Natalia Blauth (Unsplash)

Este ejemplo resulta una primera y precoz definición del término, como si el autor lo estuviera introduciendo a los lectores, pues no lo emplea como término aceptado sino como neologismo que se deriva de lo que se está explicando en el artículo. Queda clara, desde sus primeros pinitos vitales, la vinculación de la palabra hiperconsumismo con el análisis sociológico del mundo moderno o contemporáneo y sus malas praxis.

Desde el punto de vista morfológico, hiperconsumismo deriva de consumismo, palabra a la que se le añade el prefijo aumentativo hiper-. La base, claro está, sí es un término presente en el cómputo global de diccionarios, incluido el prescriptivo de la RAE, que lo define como «tendencia inmoderada a adquirir, gastar o consumir bienes, no siempre necesarios». Si hay que definir hiperconsumismo en español, pues, deberíamos hacerlo añadiendo un matiz aumentativo —el que le otorga el proceso de prefijación— respecto al consumismo habitual que ya posee un matiz semántico sociológico que lo vincula con el mundo occidental contemporáneo y su modelo de desarrollo económico descontrolado e insostenible. El hiperconsumismo es un síntoma más de la enfermedad que caracteriza al mundo actual, pero es aún más grave que el consumismo, tal y como se desprende de algunos ejemplos de prensa que lo presentan junto a otros neologismos sociológicos:

  • Humor ácido e ironía inteligente se dan cita en estas visiones críticas de las paranoias que produce en el individuo la sociedad actual: teleadicción, hiperconsumismo, incomunicación, sexo, culto al físico, hipocondrismo… [Anuario Teatral (España), 1998]
  • Exposición en las redes sociales, obsesión youtuber, hiperconsumismo y falta de límites lideran el ranking de peleas familiares entre adultos y preadolescentes. [La Nación (Argentina), 24/6/2017]

Se trata de un concepto general, que puede abrazar, resumir y describir nuestro día a día.
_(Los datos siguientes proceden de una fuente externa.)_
import Summits.CriticalPhenomena.Ising3DConformalLimit.Theses.BallSpecification
import Literature.Probability.LatticeModels.MoebiusWeightedAction
import Summits.CriticalPhenomena.Ising3DConformalLimit.Theorems.InversionUpgradeNormalised.Negative.AutomaticOrders
import Summits.CriticalPhenomena.Ising3DConformalLimit.Theorems.PrecisionLaplacianMoebiusLimitOfTwoPointLawSphereInversionCoV
import Summits.CriticalPhenomena.Ising3DConformalLimit.Theorems.MarkovRigidityFieldRealisationClusterLimit
import HarnessLib

/-!
# Stub `stub_lowOrderClass` of line `birth` (skeleton r2) for crux `BallSpecifiedInversionUpgrade` (stmt-CriticalPhenomena-11248)

Route `route-CriticalPhenomena-BallSpecification`, sub-problem `Ising3DConformalLimit`.  Target tree file:
`Summits/CriticalPhenomena/Ising3DConformalLimit/Theorems/BallSpecificationBallSpecifiedInversionUpgradeLowOrderClass.lean`,
landed with `--supports stmt-CriticalPhenomena-11248` (the theorem name and statement below are the REGISTERED stub; do not change them).

## Content (the `n ≤ 2` shadow of the crux antecedent `H`)

Under `H` (only the clauses `hρ`, `hlim`, `hnorm`, `hnd`, `heuc`, `hsc`, `hmomS` are used):

* (b) `∫ ω f dμ = 0` for every test function: `moment μ 1 ![f] = ∫ S 1 x · f`, and `S 1 ≡ 0`
  (`InversionUpgradeNormalisedNegative.limit_odd_eq_zero`).
* (c) `∫ (ω (ι^*_Δ f))² dμ = ∫ (ω f)² dμ` for `f` compactly supported off `0`: both sides are
  `∫ S 2 x ∏ᵢ φ(xᵢ) dx` (`HasMomentDensity` at `n = 2`), and the two configuration-space integrals agree
  by the change of variables `PrecisionLaplacianMoebiusLimitOfTwoPointLaw.integral_sphereInversion_transfer`
  (`λ = 1`) together with the pointwise two-point inversion law `invIdentity_two` — no integrability needed.
* (a) `ω ↦ ω f ∈ L²(μ)` for compactly supported `f`: the two-point function is explicitly
  `S 2 x = κ ‖x₀ - x₁‖^{-2Δ}` off the diagonal (`two_point_eq`, `κ > 0` by non-degeneracy), `0` on it;
  with the Schwartz decay `|g(p)| ≤ B (1+‖p‖)^{-4}` and `Δ ≤ 1` (`delta_mem_Icc_of_hyp`) the integrand
  `S 2 x g(x₀) g(x₁)` is dominated by the integrable shifted kernel of
  `MarkovRigidityFieldRealisation.integrable_weight_shift_kernel`; for `0 ≤ g ≢ 0` the integral is
  `> 0`, so the Bochner integral `∫ (ω g)² dμ = ∫ S 2 g⊗g` is genuine and `ω g ∈ L²`; a general compactly
  supported `f` is `(f + c•G) - c•G` with `G` a `ContDiffBump` equal to `1` on `tsupport f`.

References: Glimm–Jaffe, *Quantum Physics* (1987) §6.1; Di Francesco–Mathieu–Sénéchal (1997) §4.3.1.
Theorem-only file (no definitions).
-/

noncomputable section

namespace Summit.CriticalPhenomena.Ising3DConformalLimit.BallSpecificationBallSpecifiedInversionUpgrade

open MeasureTheory
open Literature.Probability.LatticeModels Literature.MathematicalPhysics.QuantumLattice
open Summit.CriticalPhenomena.Ising3DConformalLimit.InversionUpgradeNormalisedNegative
open Summit.CriticalPhenomena.Ising3DConformalLimit.PrecisionLaplacianMoebiusLimitOfTwoPointLaw
open Summit.CriticalPhenomena.Ising3DConformalLimit.MarkovRigidityFieldRealisation
open Summit.CriticalPhenomena.Ising3DConformalLimit.Theorems.MoebiusLimitOfTwoPointLaw.Negative
  (sphereInversion_eq_smul_inversion)

/-! ### The explicit two-point function and integrability against test functions -/

/-- MODEL-BLIND explicit two-point function: `S 2 x = κ ‖x₀ - x₁‖^{-2Δ}` off the diagonal
(`two_point_eq`), `0` on it (normalisation `hnorm`), `κ = S₂(0, e₀)`. [cite: FrancescoMathieuSenechal1997, §4.3.1] -/
theorem lowOrderClass_two_point_formula {Δ : ℝ} {S : CorrFamily 3}
    (hnorm : ∀ n z, z ∉ NonCoincident 3 n → S n z = 0)
    (heuc : IsEuclideanInvariant S) (hsc : IsScaleCovariant Δ S)
    (x : Fin 2 → EuclideanSpace ℝ (Fin 3)) :
    S 2 x = if x 0 = x 1 then 0
      else S 2 ![0, EuclideanSpace.single 0 1] * ‖x 0 - x 1‖ ^ (-(2 * Δ)) := by
  split_ifs with h
  · refine hnorm 2 x fun hinj => ?_
    exact absurd (hinj h) (by decide)
  · have hx2 : x = ![x 0, x 1] := by
      funext i; fin_cases i <;> rfl
    conv_lhs => rw [hx2]
    rw [two_point_eq heuc hsc h, mul_comm]

/-- The two-point function of a normalised Euclidean-invariant scale-covariant family is (Borel)
measurable on `(ℝ³)²` (it is an explicit function of `x₀ - x₁`). [folklore] -/
theorem lowOrderClass_measurable_two {Δ : ℝ} {S : CorrFamily 3}
    (hnorm : ∀ n z, z ∉ NonCoincident 3 n → S n z = 0)
    (heuc : IsEuclideanInvariant S) (hsc : IsScaleCovariant Δ S) :
    Measurable (S 2) := by
  have h : S 2 = fun x => if x 0 = x 1 then 0
      else S 2 ![0, EuclideanSpace.single 0 1] * ‖x 0 - x 1‖ ^ (-(2 * Δ)) :=
    funext (lowOrderClass_two_point_formula hnorm heuc hsc)
  rw [h]
  refine Measurable.ite ((isClosed_eq (continuous_apply 0) (continuous_apply 1)).measurableSet)
    measurable_const ?_
  exact (((measurable_pi_apply 0).sub (measurable_pi_apply 1)).norm.pow_const _).const_mul _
Así lo percibimos a partir de otros varios ejemplos de prensa que muestran cómo el hiperconsumismo afecta a todos los niveles del consumo de bienes (energía, comida, salud…):

  • Hay una industria del desgaste corporal, a través, por ejemplo, de lo etílico y lo gastronómico, y otra industria paralela consistente en volver a recomponer nuestro cuerpo, a base de ungüentos y sesiones de gimnasio. Lo que ambas dimensiones tienen en común es que para su realización hay que comprar cosas. Así, pagamos para engordar, y luego para recomponernos. Sobre este absurdo esquizofrénico basado en el hiperconsumismo hemos llegado a convertirnos en esclavos de nuestro cuerpo. [El Diario de Ávila (España), 9/7/1997]
  • Claro que Besson viene, como él mismo bien dice, de un país que genera la mayoría de su electricidad con la energía nuclear, que en estos tiempos posmodernos de alta tecnología e hiperconsumismo se ha convertido en un rentable, pero peligroso, negocio. [ABCBlogs «Tras un biombo chino»(España), 22/2/2012]
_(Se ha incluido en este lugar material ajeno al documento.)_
import Mathlib
import HarnessLib
import Summits.NavierStokesRegularity.NavierStokesRegularity.Theorems.PoloidalWindowDoorLrcModEntireTwistingTHRidgeLaw
import Summits.NavierStokesRegularity.NavierStokesRegularity.Theorems.PoloidalWindowDoorLrcModEntireTwistingTHSlopeSign
import Summits.NavierStokesRegularity.NavierStokesRegularity.Theorems.PoloidalWindowDoorLrcModEntireTwistingTHNonflatPlane
import Summits.NavierStokesRegularity.NavierStokesRegularity.Theorems.PoloidalWindowDoorLrcModEntireRidgeWiring
import Summits.NavierStokesRegularity.NavierStokesRegularity.Theorems.PoloidalWindowDoorLrcModEntireThreadPressure

/-!
# Item `LrcModEntire` (stmt-NavierStokesRegularity-20428) — THE RIDGE LAW FROM THE BINDER, pointwise on the hot set, in the nested-`fderiv` currency of BRANCH-PARAM

LEAD of item 20428 ns-poloidal-K2-p3 g15 (`--supports stmt-NavierStokesRegularity-20428 --as helper`).  The input `hlap` of `…RidgeGlobalBranch.exists_complete_hotBranch_of_ridge` /
`…RidgeGlobalBranchHullEntrance.exists_homogeneous_hullLimit_of_ridge` (BRANCH-PARAM, memo `Cruxes/LrcModEntire/T2B-g15.md`) discharged from clauses of `stub_T2b` VERBATIM: class
package, global (TH) `hTH`, hot-spot normalisation, and PROPERNESS of the ridge («the hot set has empty planar interior»).  Chain inside, all by name:
properness at the hot spot ⇒ a non-flatness witness `∂_{c₁}v₂(−1,y₁) ≠ 0` (`…TwistingTHNonflatPlane.exists_fderiv_two_ne_zero_of_properRidge`) ⇒ a `C³` slope function `μ` near
`P₀` (`…TwistingTHSlopeFunction.exists_slopeFunction_near_plane`) with `μ(−1,0) ≠ 1` (`…TwistingTHSlopeSign.slopeRatio_ne_one`: `μ₀ ≤ 0` ALWAYS) ⇒ the ridge law
`…TwistingTHRidgeLaw.horizLaplacian_two_eq_of_hotPoints` (`Δₕv₂(−1,·)` constant on the hot set), converted by `…RidgeWiring.fderiv_fderiv_eq_coord`; the sign `κ ≥ 0` from the
Hessian pin at the hot spot (`…ThreadPressure.threadHessianPin`).

* `exists_ridgeLaw_nested` — **∃ κ ≥ 0, ∀ y ∈ H: `D²(σv₂(−1,·))(y)[e₀,e₀] + D²(σv₂(−1,·))(y)[e₁,e₁] = −κ`** (`σ` the sign of `N = v₂(−1,0)`).  The dichotomy `κ = 0` (flat ridge,
  sub-cell T2b-flat) / `κ > 0` (non-degenerate: BRANCH-PARAM ⇒ research cell (Q4)) is therefore read off the binder.

WHAT THIS IS NOT: not a claim about Navier–Stokes regularity and not a proof of `stub_T2b` (bears_on LADDER-NS N0, item 20428 / crux 19708; 20428/19708/27893 OPEN).
-/

set_option linter.style.longLine false
set_option linter.dupNamespace false

namespace Summit.NavierStokesRegularity.NavierStokesRegularity.Theorems.PoloidalWindowDoorLrcModEntireTwistingTHRidgeLawNested

open Set Function Filter Topology Metric
open scoped RealInnerProductSpace InnerProductSpace ContDiff
open Literature.Analysis Literature.Analysis.FluidPDE Literature.Analysis.UnboundedOperators
open Summit.NavierStokesRegularity.NavierStokesRegularity.Theorems
open Summit.NavierStokesRegularity.NavierStokesRegularity.Theorems.LocalSineTubeDoorProfileAlignedWindowRigidityAncient
open Summit.NavierStokesRegularity.NavierStokesRegularity.Theorems.PoloidalWindowDoorLrcModEntireTwistingTHRidgeLaw
open Summit.NavierStokesRegularity.NavierStokesRegularity.Theorems.PoloidalWindowDoorLrcModEntireTwistingTHSlopeSign
open Summit.NavierStokesRegularity.NavierStokesRegularity.Theorems.PoloidalWindowDoorLrcModEntireTwistingTHSlopeFunction
open Summit.NavierStokesRegularity.NavierStokesRegularity.Theorems.PoloidalWindowDoorLrcModEntireTwistingTHNonflatPlane
open Summit.NavierStokesRegularity.NavierStokesRegularity.Theorems.PoloidalWindowDoorLrcModEntireRidgeWiring
open Summit.NavierStokesRegularity.NavierStokesRegularity.Theorems.PoloidalWindowDoorLrcModEntireThreadPressure

variable {C : ℝ} {v : ℝ → EuclideanSpace ℝ (Fin 3) → EuclideanSpace ℝ (Fin 3)}

/-- **THE RIDGE LAW FROM THE BINDER, nested currency.**  See the module docstring. -/
theorem exists_ridgeLaw_nested (hdec : HasTypeITimeDecay C v) (hcont : ContinuousOn (uncurry v) (Iio (0 : ℝ) ×ˢ univ))
    (hmild : ∀ s t : ℝ, s < t → t < 0 → ∀ x, v t x = heatExtension (v s) (t - s) x - oseenDuhamel 1 s v v t x)
    (hdiv : ∀ t < 0, VectorCalculus.IsDivFree (v t))
    (hpol : ∀ s < 0, ∀ y, ⟪curl (v s) y, EuclideanSpace.single 2 1⟫_ℝ = 0)
    (hTH : ∀ t < 0, ∀ x x' : EuclideanSpace ℝ (Fin 3), x 2 = x' 2 → ∀ b c : Fin 3, b ≠ 2 → c ≠ 2 →
      fderiv ℝ (v t) x (EuclideanSpace.single 2 1) b * fderiv ℝ (v t) x' (EuclideanSpace.single c 1) 2 =
        fderiv ℝ (v t) x' (EuclideanSpace.single 2 1) c * fderiv ℝ (v t) x (EuclideanSpace.single b 1) 2)
    (hne : v (-1) 0 2 ≠ 0) (hhot : ∀ t < 0, ∀ x, Real.sqrt (-t) * |v t x 2| ≤ |v (-1) 0 2|)
    (hproper : ∀ y ∈ {y : EuclideanSpace ℝ (Fin 3) | y 2 = 0 ∧ v (-1) y 2 = v (-1) 0 2}, ∀ r : ℝ, 0 < r →
      ∃ y' : EuclideanSpace ℝ (Fin 3), y' 2 = 0 ∧ dist y' y < r ∧ v (-1) y' 2 ≠ v (-1) 0 2)
    {σ : ℝ} (hσN : σ * v (-1) 0 2 = |v (-1) 0 2|) :
    ∃ κ : ℝ, 0 ≤ κ ∧ ∀ y : EuclideanSpace ℝ (Fin 3), y 2 = 0 → v (-1) y 2 = v (-1) 0 2 →
      fderiv ℝ (fderiv ℝ (fun x => σ * v (-1) x 2)) y (EuclideanSpace.single 0 1) (EuclideanSpace.single 0 1) +
        fderiv ℝ (fderiv ℝ (fun x => σ * v (-1) x 2)) y (EuclideanSpace.single 1 1) (EuclideanSpace.single 1 1) = -κ := by
  have h1 : (-1 : ℝ) < 0 := by norm_num
  have h02 : (0 : EuclideanSpace ℝ (Fin 3)) 2 = 0 := rfl
  -- slice regularity
  have hslice_an : AnalyticOnNhd ℝ (v (-1)) univ := analyticOnNhd_slice hcont (bdd_of_hasTypeITimeDecay hdec) hmild h1
  have hslice : ContDiff ℝ ∞ (v (-1)) := contDiffOn_univ.1 hslice_an.contDiffOn_of_completeSpace
  set θ : EuclideanSpace ℝ (Fin 3) → ℝ := fun y => v (-1) y 2 with hθdef
  set f : EuclideanSpace ℝ (Fin 3) → ℝ := fun y => σ * v (-1) y 2 with hfdef
  have hθan : AnalyticOnNhd ℝ θ univ := fun y hy => ((EuclideanSpace.proj (𝕜 := ℝ) (2 : Fin 3)).analyticAt _).comp (hslice_an y hy)
  have hθ : ContDiff ℝ 2 θ := hθan.contDiff.of_le le_top
  have hfθ : f = σ • θ := by funext y; simp [hfdef, hθdef, smul_eq_mul]
  have hf : ContDiff ℝ 2 f := by rw [hfθ]; exact hθ.const_smul σ
  -- second derivatives of `f` are `σ` times the coordinate-nested ones of `θ`
  have hD2 : ∀ y u w, fderiv ℝ (fderiv ℝ f) y u w = σ * fderiv ℝ (fun x => fderiv ℝ θ x w) y u := by
    intro y u w
    rw [fderiv_fderiv_eq_coord hf]
    have e1 : (fun x => fderiv ℝ f x w) = fun x => σ * fderiv ℝ θ x w := by
      funext x
      rw [hfθ, fderiv_const_smul ((hθ.differentiable (by norm_num)) x) σ]
      simp [smul_eq_mul]
    rw [e1]
    have hdw : DifferentiableAt ℝ (fun x => fderiv ℝ θ x w) y :=
      (((hθ.fderiv_right (m := 1) (by norm_num)).differentiable one_ne_zero).clm_apply (differentiable_const w)) y
    rw [show (fun x => σ * fderiv ℝ θ x w) = σ • (fun x => fderiv ℝ θ x w) by funext x; simp [smul_eq_mul], fderiv_const_smul hdw σ]
    simp [smul_eq_mul]
  -- ## the slope function with `μ₀ ≠ 1` (properness at the hot spot ⇒ non-flat thread plane)
  obtain ⟨y', hy'2, -, hy'ne⟩ := hproper 0 ⟨h02, rfl⟩ 1 one_pos
  obtain ⟨y₁, hy₁, c₁, hc₁, hne₁⟩ :=
    exists_fderiv_two_ne_zero_of_properRidge (hslice.differentiable (by simp)) ⟨y', hy'2, hy'ne⟩
  obtain ⟨μ, hμ, hslope, hμ0⟩ := exists_slopeFunction_near_plane hdec hcont hmild hTH hy₁ hc₁ hne₁
  have hμ1 : μ (-1) 0 ≠ 1 := by
    rw [hμ0, Ne, div_eq_one_iff_eq hne₁]
    exact slopeRatio_ne_one hdec hcont hmild hdiv hpol hTH hne hhot hy₁ hc₁ hne₁
  -- ## the constant `κ := −(σ Δₕθ)(0)` and its sign
  set κ : ℝ := -(fderiv ℝ (fderiv ℝ f) 0 (EuclideanSpace.single 0 1) (EuclideanSpace.single 0 1) +
    fderiv ℝ (fderiv ℝ f) 0 (EuclideanSpace.single 1 1) (EuclideanSpace.single 1 1)) with hκ
  have hsign : ∀ w : EuclideanSpace ℝ (Fin 3), fderiv ℝ (fderiv ℝ f) 0 w w ≤ 0 := by
    intro w
    have hpin := threadHessianPin hdec hcont hmild hne hhot w
    rw [iteratedFDeriv_two_apply] at hpin
    simp only [Matrix.cons_val_zero, Matrix.cons_val_one] at hpin
    -- `N · D²θ(0)[w,w] ≤ 0` and `σN = |N| > 0` ⇒ `σ · D²θ(0)[w,w] ≤ 0`
    have hNpos : 0 < |v (-1) 0 2| := abs_pos.2 hne
    have hσθ : fderiv ℝ (fderiv ℝ f) 0 w w = σ * fderiv ℝ (fderiv ℝ θ) 0 w w := by
      rw [hD2, ← fderiv_fderiv_eq_coord hθ]
    rw [hσθ]
    have hkey : σ * fderiv ℝ (fderiv ℝ θ) 0 w w * |v (-1) 0 2| ≤ 0 := by
      rw [← hσN]
      have : σ * fderiv ℝ (fderiv ℝ θ) 0 w w * (σ * v (-1) 0 2) = σ ^ 2 * (v (-1) 0 2 * fderiv ℝ (fderiv ℝ θ) 0 w w) := by ring
      rw [this]
      exact mul_nonpos_of_nonneg_of_nonpos (sq_nonneg σ) hpin
    by_contra hcon
    push Not at hcon
    have := mul_pos hcon hNpos
    linarith
  refine ⟨κ, ?_, fun y hy0 hy => ?_⟩
  · have h0 := hsign (EuclideanSpace.single 0 1)
    have h1' := hsign (EuclideanSpace.single 1 1)
    rw [hκ]; linarith
  · have hL := horizLaplacian_two_eq_of_hotPoints hdec hcont hmild hdiv hpol hμ hslope hμ1 hne hhot hy0 h02 hy rfl
    rw [hκ, hD2, hD2, hD2, hD2, neg_neg]
    simp only [hθdef] at hL ⊢
    linear_combination σ * hL

end Summit.NavierStokesRegularity.NavierStokesRegularity.Theorems.PoloidalWindowDoorLrcModEntireTwistingTHRidgeLawNested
El término ha derivado más allá de su semántica como idea acerca del mundo y se usa también como un verbo, esto demuestra su relevancia dentro de la comunicación. De este modo, encontraremos tanto la forma hiperconsumista como hiperconsumir o hiperconsumidor:

  • Hubo empujones el viernes por la mañana en casi todos los centros comerciales de EE. UU., para aprovechar las rebajas del black friday, la jornada hiperconsumista posterior al día de Acción de Gracias en el que buena parte de los estadounidenses aprovechan para comprar los regalos de Navidad a buen precio. [La Vanguardia (España), 3/12/2014]
  • Angela Merkel no pretende hiperconsumir, ni pisarle el «ego» al resto de líderes. [ABC (España), 29/5/2008]
  • Previamente, en su conferencia, señaló que el interés económico, la creación y la moda, juntos, han dado pie al hiperconsumidor de la novedad, de lo efímero. [Reforma (México), 28/4/2015]
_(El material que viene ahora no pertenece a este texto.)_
/-- **Corollary (Kas 1980, §2).**  A positive allowable Lefschetz fibration over the disc
admits a handle decomposition with `#crit_k(m) + [k = 2] · #crit(f)` handles of index `k`,
for some Morse function `m` with finitely many critical points on the interior of a regular
fibre (`PALF.exists_fibreMorse` supplies `m` with the collar profile
`Literature.Geometry.Symplectic.exists_collarProfile`). [cite: Kas1980, §2] [cite: GompfStipsiczGSM1999, §8.2] -/
theorem hasHandleDecomposition_fibreMorse (P : PALF o b) :
    ∃ (c₀ : EuclideanSpace ℝ (Fin 2)) (hc : c₀ ∉ P.f '' ↑P.crit)
      (m : RegularFibreOn (P.isRegularFibreOn_interior hc) → ℝ),
      IsMorse (𝓡 2) m ∧ {q | IsMCriticalPt (𝓡 2) m q}.Finite ∧
      HasHandleDecomposition 3 W
        (fun k => (criticalSetOfIndex (𝓡 2) m k).ncard + if k = 2 then P.crit.card else 0) := by
  obtain ⟨D, c₀, hc, c, s₁, -, hc0, hcs₁, hreg, hmain⟩ := P.hasHandleDecomposition_of_fibreMorse one_pos
  obtain ⟨bb, hbb, hbb1, -, hbb_const, hbb'⟩ := exists_collarProfile hc0
  obtain ⟨m, hm, hmcol, hmcrit⟩ := P.exists_fibreMorse D hc hreg hc0 hcs₁ hbb hbb1
    (fun t ht => (hbb' t ht).ne)
  refine ⟨c₀, hc, m, hm, ?_, hmain bb hbb hbb_const hbb' m hm hmcol hmcrit⟩
  -- finiteness: critical points are isolated and lie in the compact `{τ ≥ 3c/2}`
  have h2 : (2 : WithTop ℕ∞) ≤ ∞ := by norm_cast
  have hK := P.isCompact_tau_preimage_Ici D hc (c := 3 * c / 2) (by linarith)
  have hcl : IsClosed {q : RegularFibreOn (P.isRegularFibreOn_interior hc) | IsMCriticalPt (𝓡 2) m q} :=
    isClosed_criticalSet_of_contMDiff hm.1 h2
  have hcpt := hK.of_isClosed_subset hcl fun q hq => (hmcrit q hq).le
  obtain ⟨t, -, hcover⟩ := hcpt.elim_nhds_subcover
    (fun p => {x | x = p ∨ ¬ IsMCriticalPt (𝓡 2) m x}) fun p hp => by
      have := eventually_not_isMCriticalPt_of_nondegenerate hm.1 h2 hp (hm.2 p hp)
      rw [eventually_nhdsWithin_iff] at this
      filter_upwards [this] with x hx
      by_cases hxp : x = p
      · exact Or.inl hxp
      · exact Or.inr (hx hxp)
  refine t.finite_toSet.subset fun x hx => ?_
  obtain ⟨p, hp, hxp⟩ := mem_iUnion₂.1 (hcover hx)
  rcases hxp with h | h
  · rw [h]; exact hp
  · exact absurd hx h

end Main

end PALF

end Literature.Geometry.Symplectic

end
Queda claro, pues, el amplio recorrido temporal y derivativo del término, que solamente puede explicarse debido a la importancia del concepto y su vinculación con el mundo actual. De hecho, parece sacado de una novela de David Foster Wallace, crítico acerbo de las sociedades hijas del capitalismo descontrolado, así que resulta relevante e incluso un posicionamiento político la decisión de incluir este tipo de voces dentro del diccionario. A veces las palabras nos permiten tener una mayor comprensión del sistema en que vivimos y de sus problemáticas. No se trata de una palabra expresiva o de uso superfluo —costaría usarla en una conversación de ascensor—, sino de una cargada de ideología y de matices sociológicos que se emplea como herramienta para la lucha y conciencia política.

Santiago Fernández Porta
Universitat Rovira i Virgili (España)

hiperconsumismo m.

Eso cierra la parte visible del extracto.